I made a simple model to see if using my GPU would improve speed, it did not. I want to understand if my GPU works correctly or whether I need to change settings to have more benefit from GPU.
My GPU is recognized, but… in the task manager it seems to be never busy.
Would my GPU have more benefit if I changed settings (like batch size, or larger model, or more data)?
You would need to select the compute view in Windows’ Task Manager as the default view won’t show the utilization of compute applications.
Yes, increasing the workload should increase the utilization as your current use case might be CPU-limited. If you want to use this small model, you might want to use CUDA Graphs as it will reduce the CPU workload.
Thanks @ptrblck . I tried the compute view in the task manager but that doesn’t show anything.
I ran a different code snippet this time (see below), which maybe doesn’t show in compute? I only see a spike when I close/restart the python kernel in one or two of the Copy views.
nvidia-smi in cmd gives me most hope that my GPU is doing something. Temperature increases from 45 to 76 Celsius and the Volatile GPU-Util goes from 0% to 100%
import torch
import time
device = "cuda"
x = torch.randn(10000, 10000)
## CPU version
start_time = time.time()
_ = torch.matmul(x, x)
end_time = time.time()
print(f"CPU time: {(end_time - start_time):6.5f}s")
for _ in range(10):
## GPU version
x = x.to(device)
_ = torch.matmul(x, x) # First operation to 'burn in' GPU
# CUDA is asynchronous, so we need to use different timing functions
start = torch.cuda.Event(enable_timing=True)
end = torch.cuda.Event(enable_timing=True)
start.record()
_ = torch.matmul(x, x)
end.record()
torch.cuda.synchronize() # Waits for everything to finish running on the GPU
print(f"GPU time: {0.001 * start.elapsed_time(end):6.5f}s") # Milliseconds to seconds
# CPU time: 20.77174s
# GPU time: 0.59403s
Thanks for your reply. And indeed, I see that with a larger model and/or larger batch size, GPU is faster.
Besides the speed of blasting through samples, there is the performance, and from what I read online, a smaller batch size is considered to generalize better right? So, that’s one reason to not go overboard with an extremely large batch size, I guess.
It’s quite the opposite. Larger batch size is better for generalization. Usually memory constraints are the reason for smaller batches. But accumulating gradients before backprop across batches can mimic a larger batch size.
" It is often reported that when increasing the batch size for a problem, there exists a threshold after which there is a deterioration in the quality of the model. This behavior can be observed for the F2 and C1 networks in Figure 4. In both of these experiments, there is a batch size (≈ 15000 for F2 and ≈ 500 for C1) after which there is a large drop in testing accuracy."
In other words, accuracy increases up to a certain point as batch size increases, until around 15,000 and 500 respectively in these given models and datasets. If your batch size is 32, you’re probably still well below that threshold.

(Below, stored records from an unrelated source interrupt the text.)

import Literature.MathematicalPhysics.QuantumFieldTheory.BalabanImbrieJaffe1984to88.BIJ88SmallBlockFields332
import Literature.MathematicalPhysics.QuantumFieldTheory.BalabanImbrieJaffe1984to88.BIJ88SecondTranslation327Torus
import Literature.MathematicalPhysics.QuantumFieldTheory.BalabanImbrieJaffe1984to88.BIJ88Small333GaugeField

/-!
# `BalabanImbrieJaffe1984to88.BIJ88SmallBlockFields332Ubar` — T. Bałaban, J. Imbrie, A. Jaffe, *Effective action and cluster properties of
the abelian Higgs model*, Commun. Math. Phys. **114** (1988) 257–315 [BalabanImbrieJaffe1988], p. 270 **(3.32), third clause, AT PRINT'S `ū₁`**:
*"In the small field region Λ₀^{(0)} we have small block fields: |v(p) − 1| ≦ ce₀p(e₀), |ψ(y)| ≦ cp(e₀)λ₀^{−1/4}, |(D_{ū₁}ψ)(b′)| ≦ cp(e₀),
b′ ∈ Λ₀^{(0)′*}, (3.32) where ū₁(b′) = ū₁(⟨b′₋, b′₊⟩)."* with the background of the same page *"u₁ = (Λ₁^{(0)*}Q^{s*}v)(Λ₆^{(0)*c}u^{(0)})
exp(ie₀Λ₄^{(0)*}L^{−2}C^{(0)}_{loc}∂*Q^{e*}f). Here u^{(0)} = exp(ie₀A^{(0)})."* (p. 270 = PDF 14, read AS AN IMAGE this session; the sign of the
last exponential is typed as in (3.28)/(4.2), r18's transcription note T8 — immaterial for the sizes below).

statement-level skeleton of published theorems with citation tags; proofs where landed; nothing here is a claim about the Yang–Mills mass gap

CITATION HEADER (lean-in-tree rule).  Part of the lit-balaban TYPED SKELETON (HOME `run/shared/lean/pub/lit-balaban/`), PHASE-2 proof seat p30
gen 32 (unit `lit-balaban-p30`; TAKING #3 HOME/STATUS.md 2026-08-23T12:57Z).  Row served: **C2.Eq3.32** of `HOME/lit-balaban-r18/ROWS-C2.md`
(owner r18).  File 1 of this seat (`BIJ88SmallBlockFields332`, p363629/p364216/p364557) proved (3.15) ⟹ (3.32) for r18's typed predicates with
the covariant derivative taken at the block field `v = Qu` itself (its READING (a): the leading factor of `ū₁`).  THIS FILE REMOVES THAT READING:
the third clause is proved with the covariant derivative taken at print's `ū₁`, the straight-line product (4.4) `ū_{k,b} = u_k(⟨b₋, b₊⟩)`
(p. 274; r18's typed `BIJ88Sect4Statements.barU`, their transcription; p34's `toC_barU`) of the p. 270 background `u₁`, in the two typings the tree has for `u₁`:
* (A) GROUP LEVEL, the (4.2)-shape `u₁ = (Q^{s*}v)·w(v)` (p34's `BIJ88RT51Background42.bg42 1 w v`, any correction functional `w`), with
  `ū₁ = barU 1 u₁`; THE CORRECTION OF RECORD is p29's `BIJ88SecondTranslation327Torus.w327` = `exp[−ie₀Λ₄*L^{−2}C^{(0)}_{loc}∂*Q^{e*}f]` composed
  from p09's `C^{(0)}_{loc}`, p30's `∂*`, p31's `Q^{e*}` — the `Λ₁* ∩ Λ₆*` form of the display, equal there to r18's typed `u1bg` by p29's bridge
  `u1bg_corr327_eq_cfg_bg42` (dictionary `cfg_barU_bg42_w327_eq_prod_u1bg` below);
* (B) r18's ℂ-VALUED `BIJ88Sect3Translations.u1bg` WITH ALL THREE FACTORS (`Q^{s*}v` on `Λ₁*`, `u^{(0)} = e^{ie₀A^{(0)}}` off `Λ₆*`, the
  correction phase on `Λ₄*`), `ū₁(b′) = Π_{s<L} u₁(b_s)` along the straight line of `b′` (the (4.4) product read in `ℂ`, `toC_barU`'s shape),
  on the bonds `b′` whose lines lie in `Λ₁*`.

THE MECHANISM (one line of print: `ū₁` differs from `v` by unimodular factors close to `1`).  `Π_{s<L}(Q^{s*}v)(b_s) = v(b′)` (p34's
`barU_qsstarGIter0` / `barU_bg42`), so `ū₁(b′) = v(b′)·Π_{s<L}Z(b_s)` with `|Z(b_s) − 1| ≤ δ` (`δ = e₀L^{−2}|corr|`, plus `e₀|A^{(0)}|` off `Λ₆*` by
(3.33)); `|Π Z − 1| ≤ Σ|Z − 1| ≤ Lδ` (§0–§1); `|(D_{ū₁}ψ)(b′)| ≤ |(D_vψ)(b′)| + Lδ|ψ(b′₊)| ≤ 17d²L²p(e₀) + Lδ·17d²L²p(e₀)λ₀^{−1/4} ≤ 2·17d²L²p(e₀)`
when `Lδ ≤ λ₀^{1/4}` (file 1's `norm_covD_perturb_le` and `smallBlock332_of_smallField315_all`; `smallBlock332_perturb`).

WHAT IS PROVED (0 `sorry`, 0 `def`, 0 `Prop`-valued facts; axioms standard).
* §1 `norm_toC_barU_one_sub_one_le` / `_of_le`: `|ū(Z)(b′) − 1| ≤ Σ_{s<L}|Z(b_s) − 1| ≤ Lδ`.
* §2 `cfg_barU_bg42` (`ū₁(b′) = v(b′)·ū(w(v))(b′)`), `norm_cfg_barU_bg42_sub`, `norm_covD_ubar_le`, **`smallBlock332_perturb`** (the typed
  (3.32) is stable, with `c ↦ 2c`, under `|ū − V| ≤ Δ ≤ λ₀^{1/4}` in the `D`-slot; any level), **`smallBlock332_ubar_of_smallField315`**
  ((3.15) ⟹ `SmallBlock332 (2·17d²L²) e₀ p(e₀) λ₀ Λ′ v(∂·) ψ (D_{ū₁}ψ)` at `ū₁ = barU 1 (bg42 1 w (Qu))`, any `w` with `|w(v)(b_s) − 1| ≤ δ` on
  the lines of `Λ′*`, `Lδ ≤ λ₀^{1/4}`; every `U(1)` field, no gauge condition).
* §3 (typing (B)) `prod_cfg_qsstarG_line`, `u1bg_of_mem`, `norm_corrFactor`, `norm_corrFactor_sub_one_le` (`|Z(b) − 1| ≤ e₀a + e₀κ` under
  `|A^{(0)}_b| ≤ a` off `Λ₆*`, `L^{−2}|corr(b)| ≤ κ` on `Λ₄*`), `prod_u1bg_line`, `norm_prod_u1bg_line_sub_le`,
  **`smallBlock332_u1bgBar_of_smallField315`** (the clause at `ū₁(b′) = Π_{s<L} u1bg … (b_s)`, lines of `Λ′*` inside `Λ₁*`, `Le₀(a+κ) ≤ λ₀^{1/4}`).
* §4 (the correction of record) `toC_w327`, `norm_toC_w327_sub_one_le` (`≤ e₀|(D^{(0)}f)(b)|`), `toC_w327_of_not_mem`,
  **`norm_toC_w327_sub_one_le_of_bound`** (`≤ e₀·M·d(2(1+d/δ))^d·4d·c₂·p(e₀)` — p27's `abs_clocCorr_le_of_bound` BY NAME, under the kernel bound
  `|C^{(0)}_{loc}(b,b′)| ≤ Me^{−δ|b−b′|_∞}` and `|f(q)| ≤ c₂p(e₀)` near `b`), the dictionary **`cfg_barU_bg42_w327_eq_prod_u1bg`**, `abs_f326_le_of_smallF`
  (p31's `SmallF` feeds the `f`-hypothesis), and the assembled **`smallBlock332_u1bar_of_smallField315`** / **`…_of_smallF`** (fed by p31's
  `SmallF` on `Λ₀′**` + the located margin).
* §5 (the untranslated field and the UNIFORM form) `norm_cfg_barU_sub_qU_le` (axial gauge `δ_{Ax}`: `|ū(b′) − v(b′)| ≤ 2N·ε` from the
  plaquette smallness `|arg u(p)| ≤ ε` on the two blocks of `b′`, `N ≥ N₃`, `Nε < π` — p31's `abs_argB_loopC_le` / `abs_loopAvg_le`: the
  centre-line product `u(Γ_{xx′})` equals `u(loop_x)·e^{−i·loopAvg}·v(b′)`), `cfg_barU_mul`, and
  **`smallBlock332_ubarY_of_smallField315`**: for `u` in the axial gauge and ANY `U(1)` field `Y` with `|Y(b_s) − 1| ≤ δ` on the lines of `Λ′*`,
  regime `2·17d²L²e₀p(e₀) + Lδ ≤ λ₀^{1/4}`: `SmallBlock332 (2·17d²L²) … (D_{ū₁}ψ)` at `ū₁ = barU 1 (u·Y)` — NO RESTRICTION on where the lines
  lie.  Print's `u₁` is of this form bondwise: `Y = 1` off `Λ₁*` ((3.24)/(3.27): `u₁ = u^{(0)} = u′ = u` there), `Y = (u′)^{−1}·Z` on `Λ₁*`
  (`u = u′·Q^{s*}v`, `u′ = e^{ie₀A′}`, p. 269 *"with |A′_b| ≦ cp(e₀) in Λ₁^{(0)*}"* — p31's `smallAPrime_of_plaquettes`, `c = 6d²L²`).
* §6 (v1.1, gen 34: THE TWO LOCATED ANALYTIC INPUTS OF §4 DISCHARGED BY NAME) `smallF_of_smallField315` ((3.15)'s plaquette clause on `Λ**`
  ⟹ p31's `SmallF (17d²L²) p(e₀) e₀ Λ₀′ v(∂·)` for `v = Qu` in ANY gauge — p31's `smallF_of_plaquettes` at the axial representative of file 1's
  §6, `qU_gaugeAct_holFix`; margin = p31's four-corner-block clause) and **`smallBlock332_u1bar_byName`**: THERE IS `C > 0` DEPENDING ON
  `(d, L)` ONLY (`C = M′·d(2(1+d/δ′))^d·4d·17d²L²` with p09's `(M′, δ′)` of `BIJ88ClocEstimatesTorus.cloc_decay`) such that on every torus with
  `P.d = d`, `P.L = L`: (3.15) at the objects of record + the located margins + the regimes `17d²L²e₀p < π`, `2·17d²L²e₀p ≤ λ₀^{1/4}`,
  `L·e₀·C·p(e₀) ≤ λ₀^{1/4}` ⟹ `SmallBlock332 (2·17d²L²) e₀ p(e₀) λ₀ Λ′ v(∂·) ψ (D_{ū₁}ψ)` at print's `ū₁ = barU 1 (bg42 1 w₃₂₇ v)` — the kernel bound
  on `C^{(0)}_{loc}` and the bound `|f| ≤ c₂p(e₀)` are NO LONGER hypotheses (p09's `cloc_decay`, p31's `smallF_of_plaquettes` inside); every radius
  `R`, every `Λ₄*`.
* §7 (v1.1, gen 34: THE SAME FOR TYPING (B)) `corr327_cfg_eq_mulVec` (p29's correction of record = p27's matrix–vector composite at the field
  strengths of `v`) and **`smallBlock332_u1bgBar_byName`**: THERE IS `C > 0` ON `(d, L)` ONLY (`C = 6d²L² + 2·M′d(2(1+d/δ′))^d·4d·17d²L²`) such
  that, for `u` in the axial gauge `δ_{Ax}` of (3.11), (3.15) at the objects of record + the located margins (+ the lines of `Λ′*` inside `Λ₁*`) +
  the three regimes ⟹ `SmallBlock332 (2·17d²L²) … (D_{ū₁}ψ)` at `ū₁(b′) = Π_{s<L} u1bg Λ₁* Λ₄* Λ₆* (Q^{s*}v) e₀ L A^{(0)} corr₃₂₇ (b_s)` for EVERY
  `A^{(0)}` tied to print's `A′ = arg(u′)/e₀` by (3.27) (p27's `h327` shape) — the inputs `|A^{(0)}_b| ≤ a` ((3.33): p27's
  `small333_gauge_of_plaquettes`) and `L^{−2}|corr(b)| ≤ κ` (p27's `abs_clocCorr_le_of_bound`) of §3 DISCHARGED BY NAME over p09's `cloc_decay`.

READINGS (ours, disclosed).  (a) `ū₁(⟨b′₋, b′₊⟩)` = the product of `u₁` over the `L` bonds of the straight line from the centre of `B(b′₋)` to
the centre of `B(b′₊)` — the tree embeds `T^{(1)} ⊂ T^{(0)}` by block centres (`B15DeterminingSets.embIter`, r18's `barU`); (b) `v = Qu` ((2.10),
the δ-function renormalization transformation of [2]), as in file 1; (c) the coarse prefactor `c′ ∈ [0,1]` of `D` as in file 1; (d) explicit
constants: `c = 2·17d²L²` and the smallness HYPOTHESES `Lδ ≤ λ₀^{1/4}` (print's *"c"* absorbs `e₀`-smallness against `λ₀^{−1/4}`; here it is
kept as a located inequality, like file 1's `2·17d²L²e₀p(e₀) ≤ λ₀^{1/4}`); (e) located margins as hypotheses: the lines of the bonds of `Λ′*` lie
in `Λ₁*` (typing (B)) and the field strengths of `v` are small on the coarse plaquettes based near those lines (§4, p27's shape) — print's
regions `Λ₀′ ⊂ Λ₀`, `Λ₁ = Λ₀` minus `r(e₀)`-cubes.
HONEST SCOPE.  (i) Typings (A)/(B) cover the bonds `b′` whose lines lie in `Λ₁*` (resp. `Λ₁* ∩ Λ₆*` for the instance of record); §5's
uniform form covers every `b′ ∈ Λ′*` but takes the bondwise factor `Y = u₁/u` ABSTRACTLY (`|Y − 1| ≤ δ`) and `u` in the axial gauge of (3.11)
— the identification `Y = (u′)^{−1}Z` on `Λ₁*` / `Y = 1` off `Λ₁*` is displayed above, not typed as a theorem about `u1bg`; (ii) (3.33) `|A^{(0)}| ≤ cp(e₀)` enters typing (B) as the hypothesis `|A^{(0)}_b| ≤ a` (p27's `small333_gauge` proves it
from the restrictions on the plaquette variables); the kernel bound on `C^{(0)}_{loc}` is a hypothesis as in p27's file (p09's (7.2.3)
`cloc_decay` provides `M, δ` uniformly in the torus) — v1.1 §6 DISCHARGES it, and the `|f| ≤ c₂p(e₀)` input, BY NAME for typing (A), and §7
does the same for typing (B) (there also `|A^{(0)}| ≤ a` := p27's (3.33) gauge half; `u` in the axial gauge `δ_{Ax}`, as (3.11) integrates, and
`A^{(0)}` any function tied to `arg(u′)/e₀` by (3.27) — p27's `h327`); what stays located in §6–§7 is GEOMETRY ONLY: file 1's margins `hΛ₁`/`hΛ₂` (the fine sites / plaquettes of the blocks of `Λ′` lie in `Λ` / `Λ**`), the
four-corner-block clause for `Λ₀′` (p31's shape) and the `R + 4L + 1` line collar of §4 (print: `Λ₀′ ⊂ Λ₀`, `Λ₁ = Λ₀` minus `r(e₀)`-cubes,
`R = ¼r(e₀)`; the first-step regions themselves are r18's/r16's data, not constructed here), plus the three `e₀`-smallness regimes with ONE
existential constant `C(d, L)` (print's *"c"* and *"e₀ sufficiently small"*); (iii) levels `(0, 1)` = the first step (p29's bridge and
`barU`/`bg42` are based at `T^{(0)}`); (iv) constants not optimized.  Imports Literature only; re-declares nothing; NOT summit progress; NOT
continuum; NOT Clay.
Unit `lit-balaban-p30` gen 32 (literature-prover-lit-balaban-p30-g32-0), 2026-08-23; v1.1 (§6–§7, append-only; §§0–5 unchanged) gen 34
(literature-prover-lit-balaban-p30-g34-0), 2026-08-23, TAKING HOME/STATUS.md 2026-08-23T15:48:04Z.
-/

namespace Literature.MathematicalPhysics.QuantumFieldTheory.BalabanImbrieJaffe1984to88.BIJ88SmallBlockFields332Ubar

Recently, while working on my project, I trained a neural network with approximately 10K parameters. Initially, I used a batch size of 128, and the network converged quickly. To better utilize my GPU, I increased the batch size to 2048, but to my surprise, the convergence rate slowed down compared to 128.
May be do I need to reduce my learning rate, if I increase my batch size or vice versa for small batch sizes ?
One thing I learned is that larger batch sizes often lead to better generalization, while smaller batch sizes tend to result in faster convergence. How do I know which one to follow.
The paper shared earlier by @Eardrum7 suggested that larger batch size(as in 10% or more of the total training data) showed a consistently lower performance drop.
However, I don’t know of any definitive studies that show how this behavior scales based on total dataset size. That would be interesting to see.
With a larger batch size, you have fewer update steps per epoch. So, with the same learning rate you converge slower. If you want to use a larger batch size you can increase the learning rate and have the same convergence speed. See this paper.
They show that you can have the same convergence speed, but due to larger batch size, much faster computation, resulting in less total time. You do have to be careful with the first updates, see Figure 2.